If the plaintiff had been working for a construction company instead of a railroad company, than his injury would have been handled by the Illinois Workers Compensation Commission (IWCC) and he would have received immediate payments for his injury, medical care, and lost time from work. However, railroad employee injuries are covered under FELA, which puts the burden on the employee to prove that the injury was the result of the railroad’s negligence and not the employees.

Similarly, employers whose employees are ruled by Illinois workers’ compensation law are exempt from any lawsuits being filed against them by their employees as the result of an injury sustained at work. This protection is granted to those companies because of the assumption that if their employee is injured at work then the company will already be paying them under Illinois workers’ compensation rules.

However, under FELA, the railroads do not have to pay the employee anything if the company deems that the injury was a result of the employee’s negligence.
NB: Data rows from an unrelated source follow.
import Summits.Ventures.Crystal3D.Theorems.StickyWulffConstantGenericWallFloorTubeCountSF
import Summits.Ventures.Crystal3D.Theorems.StickyWulffConstantGenericWallFloorGeneralLedgerMidSF
import Summits.Ventures.Crystal3D.Theorems.StickyWulffConstantGenericWallFloorGeneralRung
import HarnessLib

/-!
# The general-filling rung for non-chain pairs WITHOUT the clean-sliver hypotheses

HONEST FRAMING. Venture `Summits/Ventures/Crystal3D` (cell `crystal3d-full`), helper for the crux
`GenericWallFloor` (stmt-Ventures-19480) of `route-Ventures-StickyWulffConstant`, REGISTERED line `WallLedgerG`,
open stub `stub_twoSlabAdhesion : TwoSlabAdhesion` (THE CRUX of the line).  Rung credit only; F-C1 not moved.

**Theorem (`general_twoSlabAdhesion_nonChain`).**  Inputs `KissingGap δ`, `KissingClassification δ` BY NAME
(discharged in the tree at `δ = 5/2`, computational grade).  Let `(A₁, t₁, A₂, t₂)` be a NON-CHAIN pair: some
set `𝓕` of linear isometries contains `A₁`, is closed under the `{111}` mirrors
`G ↦ (x ↦ G x − 2⟪G x, m⟫ m)` (`m` a unit normal with the slot menu `⟪G w, m⟫ ∈ {0, ±√(2/3)}`), and no
`G ∈ 𝓕` has `G(Λ₀) = A₂(Λ₀)` (this excludes exactly the countable family of `Σ3ⁿ`-related pairs, for which the
stub is false without its `h`-term — cf-p1 §78 — and implies non-co-axiality).  Then with `R₀ = 20` and an
explicit `C`: for every `h ≥ 0`, `ρ ≥ 20`, every `1`-separated `X` in the cell with the clamped samples
`P₁ ⊆ Λ₁`, `P₂ ⊆ Λ₂` NO cleanliness hypothesis, ARBITRARY filling,
`cross(P₁, X∖P₁) + cross(P₂, (X∖P₁)∖P₂) ≤ D((X∖P₁)∖P₂) + (φ₁ + φ₂)·π·ρ² − (2/2809)·ρ² + C·(1 + h)·ρ`.
So the wall between two non-chain grains costs at least `(2/2809)ρ² ≈ πρ²/4412` whatever fills it.

PROOF = ARCH v4: `card_midPayers_ge` (one steered coherent walk per vertical tube of radius `17`, axes on the
`37`-grid: `(2m+1)² ≥ (4ρ² − 372ρ)/2809` unsaturated balls at mid height) + `ledger_ge_faces_add_midPayers`
(outer faces + mid payers ≤ `Σ (12 − deg)`) + `affineSampleDeficit_upper` (the clamped slabs' own deficits)
+ the deficiency splits.  WHAT THIS IS NOT: not the stub — the constant is `2/2809`, not `1·π`, the outer slivers
are assumed clean, and chain pairs are excluded; F-C1 not moved.
-/

noncomputable section

namespace Summit.Ventures.Crystal3D.Theorems

open Summit.Ventures.Crystal3D Finset
open Literature.MathematicalPhysics.StatisticalMechanics (fccStacking contactDeficiency)
open scoped InnerProductSpace

open scoped Classical in
/-- **The general-filling rung for non-chain pairs.**  See the module docstring. -/
theorem general_twoSlabAdhesion_nonChain_sf {δ : ℝ} (hg : KissingGap δ) (hc : KissingClassification δ)
    (A₁ : EuclideanSpace ℝ (Fin 3) ≃ₗᵢ[ℝ] EuclideanSpace ℝ (Fin 3)) (t₁ : EuclideanSpace ℝ (Fin 3))
    (A₂ : EuclideanSpace ℝ (Fin 3) ≃ₗᵢ[ℝ] EuclideanSpace ℝ (Fin 3)) (t₂ : EuclideanSpace ℝ (Fin 3))
    (𝓕 : Set (EuclideanSpace ℝ (Fin 3) ≃ₗᵢ[ℝ] EuclideanSpace ℝ (Fin 3))) (hA₁ : A₁ ∈ 𝓕)
    (havoid : ∀ G ∈ 𝓕, G '' fccStacking 1 (Real.sqrt (2 / 3)) ≠ A₂ '' fccStacking 1 (Real.sqrt (2 / 3)))
    (hclosed : ∀ G ∈ 𝓕, ∀ m : EuclideanSpace ℝ (Fin 3), ‖m‖ = 1 →
      (∀ w ∈ fccSlots, ⟪G w, m⟫_ℝ = 0 ∨ ⟪G w, m⟫_ℝ = Real.sqrt (2 / 3) ∨ ⟪G w, m⟫_ℝ = -Real.sqrt (2 / 3)) →
      ∀ G' : EuclideanSpace ℝ (Fin 3) ≃ₗᵢ[ℝ] EuclideanSpace ℝ (Fin 3),
        (∀ x, G' x = G x - (2 * ⟪G x, m⟫_ℝ) • m) → G' ∈ 𝓕) :
    ∃ C R₀ : ℝ, 1 ≤ R₀ ∧ ∀ h : ℝ, 0 ≤ h → ∀ ρ : ℝ, R₀ ≤ ρ →
      ∀ X P₁ P₂ : Finset (EuclideanSpace ℝ (Fin 3)),
      (∀ p ∈ X, ∀ q ∈ X, p ≠ q → 1 ≤ dist p q) → P₁ ⊆ X → P₂ ⊆ X \ P₁ →
      (∀ p ∈ X, -(2 * R₀) ≤ p 2 ∧ p 2 ≤ h + 2 * R₀ ∧ p 0 ^ 2 + p 1 ^ 2 ≤ ρ ^ 2) →
      (∀ p, p ∈ P₁ ↔ (p ∈ (fun q => A₁ q + t₁) '' fccStacking 1 (Real.sqrt (2 / 3)) ∧
        -(2 * R₀) ≤ p 2 ∧ p 2 ≤ -R₀ ∧ p 0 ^ 2 + p 1 ^ 2 ≤ ρ ^ 2)) →
      (∀ p, p ∈ P₂ ↔ (p ∈ (fun q => A₂ q + t₂) '' fccStacking 1 (Real.sqrt (2 / 3)) ∧
        h + R₀ ≤ p 2 ∧ p 2 ≤ h + 2 * R₀ ∧ p 0 ^ 2 + p 1 ^ 2 ≤ ρ ^ 2)) →
      ((((P₁ ×ˢ (X \ P₁)).filter fun pq => dist pq.1 pq.2 = 1).card : ℕ) : ℝ) +
        ((((P₂ ×ˢ ((X \ P₁) \ P₂)).filter fun pq => dist pq.1 pq.2 = 1).card : ℕ) : ℝ) ≤
        contactDeficiency ((X \ P₁) \ P₂) +
          (Real.sqrt 2 / 4 * ∑ᶠ w ∈ {w ∈ fccStacking 1 (Real.sqrt (2 / 3)) | ‖w‖ = 1},
              |⟪w, A₁.symm (EuclideanSpace.single (2 : Fin 3) (1 : ℝ))⟫_ℝ| +
            Real.sqrt 2 / 4 * ∑ᶠ w ∈ {w ∈ fccStacking 1 (Real.sqrt (2 / 3)) | ‖w‖ = 1},
              |⟪w, A₂.symm (EuclideanSpace.single (2 : Fin 3) (1 : ℝ))⟫_ℝ|) * Real.pi * ρ ^ 2 -
          2 / 2809 * ρ ^ 2 + C * (1 + h) * ρ := by
  obtain ⟨C₁, hC₁⟩ := affineSampleDeficit_upper A₁ t₁ 20 (by norm_num)
  obtain ⟨C₂, hC₂⟩ := affineSampleDeficit_upper A₂ t₂ 20 (by norm_num)
  refine ⟨(240 * Real.sqrt 2 * Real.pi + 3120 * (4 * 20 + 2)) / 2 + 1 + |C₁| + |C₂|, 20, by norm_num, ?_⟩
  intro h hh ρ hρ X P₁ P₂ hX hP₁X hP₂X hcell hP₁ hP₂
  set φ₁ : ℝ := Real.sqrt 2 / 4 * ∑ᶠ w ∈ {w ∈ fccStacking 1 (Real.sqrt (2 / 3)) | ‖w‖ = 1},
      |⟪w, A₁.symm (EuclideanSpace.single (2 : Fin 3) (1 : ℝ))⟫_ℝ| with hφ₁
  set φ₂ : ℝ := Real.sqrt 2 / 4 * ∑ᶠ w ∈ {w ∈ fccStacking 1 (Real.sqrt (2 / 3)) | ‖w‖ = 1},
      |⟪w, A₂.symm (EuclideanSpace.single (2 : Fin 3) (1 : ℝ))⟫_ℝ| with hφ₂
  have hP₂X' : P₂ ⊆ X := hP₂X.trans Finset.sdiff_subset
  have hρ0 : (0 : ℝ) ≤ ρ := by linarith
  -- the ledger with mid payers
  have hled := ledger_ge_faces_add_midPayers_sf A₁ t₁ A₂ t₂ X P₁ P₂ 20 h ρ (by norm_num) hh hρ hX hcell hP₁X hP₂X'
    hP₁ hP₂
  rw [← finsum_unit_fcc_symm_eq_sum_slots A₁, ← finsum_unit_fcc_symm_eq_sum_slots A₂, ← hφ₁, ← hφ₂] at hled
  -- the tube count
  set m : ℕ := ⌊(ρ - 20) / 53⌋₊ with hm
  have hm0 : (0 : ℝ) ≤ (ρ - 20) / 53 := by apply div_nonneg <;> linarith
  have hmle : (m : ℝ) ≤ (ρ - 20) / 53 := Nat.floor_le hm0
  have hmlt : (ρ - 20) / 53 < (m : ℝ) + 1 := Nat.lt_floor_add_one _
  have hm53 : 53 * (m : ℝ) ≤ ρ - 20 := by
    have := mul_le_mul_of_nonneg_left hmle (by norm_num : (0 : ℝ) ≤ 53)
    linarith [show (53 : ℝ) * ((ρ - 20) / 53) = ρ - 20 by field_simp]
  have hmsq : 2 * (37 * (m : ℝ)) ^ 2 ≤ (ρ - 20) ^ 2 := by
    have h0 : (0 : ℝ) ≤ 53 * (m : ℝ) := by positivity
    nlinarith
  have hcount := card_midPayers_ge_sf hg hc X hX A₁ t₁ A₂ t₂ P₁ P₂ 20 h ρ (by norm_num) hρ (by linarith) hh hP₁X hP₂X'
    (fun p hp => (hcell p hp).2.1) hP₁ hP₂ 𝓕 hA₁ havoid hclosed m hmsq
  -- the counted payers are ledger payers
  have hsub : (X.filter fun x => (X.filter fun q => dist x q = 1).card ≤ 11 ∧ -(20 : ℝ) - 2 ≤ x 2 ∧
        x 2 ≤ h + 20 + 3) ⊆
      (X.filter fun y => (X.filter fun q => dist y q = 1).card ≠ 12 ∧ -(20 : ℝ) - 2 ≤ y 2 ∧ y 2 ≤ h + 20 + 3) := by
    intro x hx
    rw [mem_filter] at hx ⊢
    exact ⟨hx.1, by have := hx.2.1; omega, hx.2.2.1, hx.2.2.2⟩
  have hcount' : ((2 * m + 1) ^ 2 : ℝ) ≤ ((X.filter fun y => (X.filter fun q => dist y q = 1).card ≠ 12 ∧
      -(20 : ℝ) - 2 ≤ y 2 ∧ y 2 ≤ h + 20 + 3).card : ℝ) := by
    have := hcount.trans (card_le_card hsub)
    exact_mod_cast this
  -- `(2m+1)² ≥ (4ρ² − 372ρ)/2809`
  have hpay : (4 * ρ ^ 2 - 372 * ρ) / 2809 ≤ ((2 * m + 1) ^ 2 : ℝ) := by
    have h1 : (2 * ρ - 93) / 53 < 2 * (m : ℝ) + 1 := by
      have : 2 * ((ρ - 20) / 53) < 2 * (m : ℝ) + 2 := by linarith
      have e : (2 * ρ - 93) / 53 = 2 * ((ρ - 20) / 53) - 1 := by field_simp; ring
      rw [e]; linarith
    by_cases hρ93 : 93 ≤ 2 * ρ
    · have h0 : 0 ≤ (2 * ρ - 93) / 53 := by apply div_nonneg <;> linarith
      have h2 : ((2 * ρ - 93) / 53) ^ 2 ≤ (2 * (m : ℝ) + 1) ^ 2 := by nlinarith
      have e : ((2 * ρ - 93) / 53) ^ 2 = (4 * ρ ^ 2 - 372 * ρ + 8649) / 2809 := by field_simp; ring
      rw [e] at h2
      have : (4 * ρ ^ 2 - 372 * ρ) / 2809 ≤ (4 * ρ ^ 2 - 372 * ρ + 8649) / 2809 := by
        apply div_le_div_of_nonneg_right _ (by norm_num); linarith
      linarith
    · push Not at hρ93
      have : (4 * ρ ^ 2 - 372 * ρ) / 2809 ≤ 0 := by
        apply div_nonpos_of_nonpos_of_nonneg _ (by norm_num); nlinarith
      have h0 : (0 : ℝ) ≤ (2 * (m : ℝ) + 1) ^ 2 := sq_nonneg _
      linarith
  -- the two upper slab counts and the two splits
  have hD₁ := hC₁ (-(2 * 20)) (-20) (by ring) ρ hρ P₁ hP₁
  have hD₂ := hC₂ (h + 20) (h + 2 * 20) (by ring) ρ hρ P₂ hP₂
  have hsplit₁ := contactDeficiency_sdiff_split hP₁X
  have hsplit₂ := contactDeficiency_sdiff_split hP₂X
  have htwo := two_mul_contactDeficiency_eq_sum X
  -- constants
  have hb : C₁ * ρ ≤ |C₁| * (1 + h) * ρ := by
    have h1 : 0 ≤ (|C₁| - C₁) * ρ := mul_nonneg (by linarith only [le_abs_self C₁]) hρ0
    have h2 : 0 ≤ |C₁| * h * ρ := by positivity
    linarith only [h1, h2]
  have hc' : C₂ * ρ ≤ |C₂| * (1 + h) * ρ := by
    have h1 : 0 ≤ (|C₂| - C₂) * ρ := mul_nonneg (by linarith only [le_abs_self C₂]) hρ0
    have h2 : 0 ≤ |C₂| * h * ρ := by positivity
    linarith only [h1, h2]
  have hhρ : 0 ≤ h * ρ := mul_nonneg hh hρ0
  have hlin : (372 / 2809 / 2 : ℝ) * ρ ≤ 1 * (1 + h) * ρ := by nlinarith
  linarith only [hled, hcount', hpay, hD₁, hD₂, hsplit₁, hsplit₂, htwo, hb, hc', hρ0, hh, hhρ, hlin]

end Summit.Ventures.Crystal3D.Theorems

end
So while the employee does not automatically receive any compensation from the railroad, the employee is also not barred from filing a lawsuit directly against their railroad employer. So while this Illinois train accident lawsuit was brought by a railroad employee against his railroad employer, Iowa Interstate Railroad, if the plaintiff had not been employed by a railroad he would not have been able to sue his employer.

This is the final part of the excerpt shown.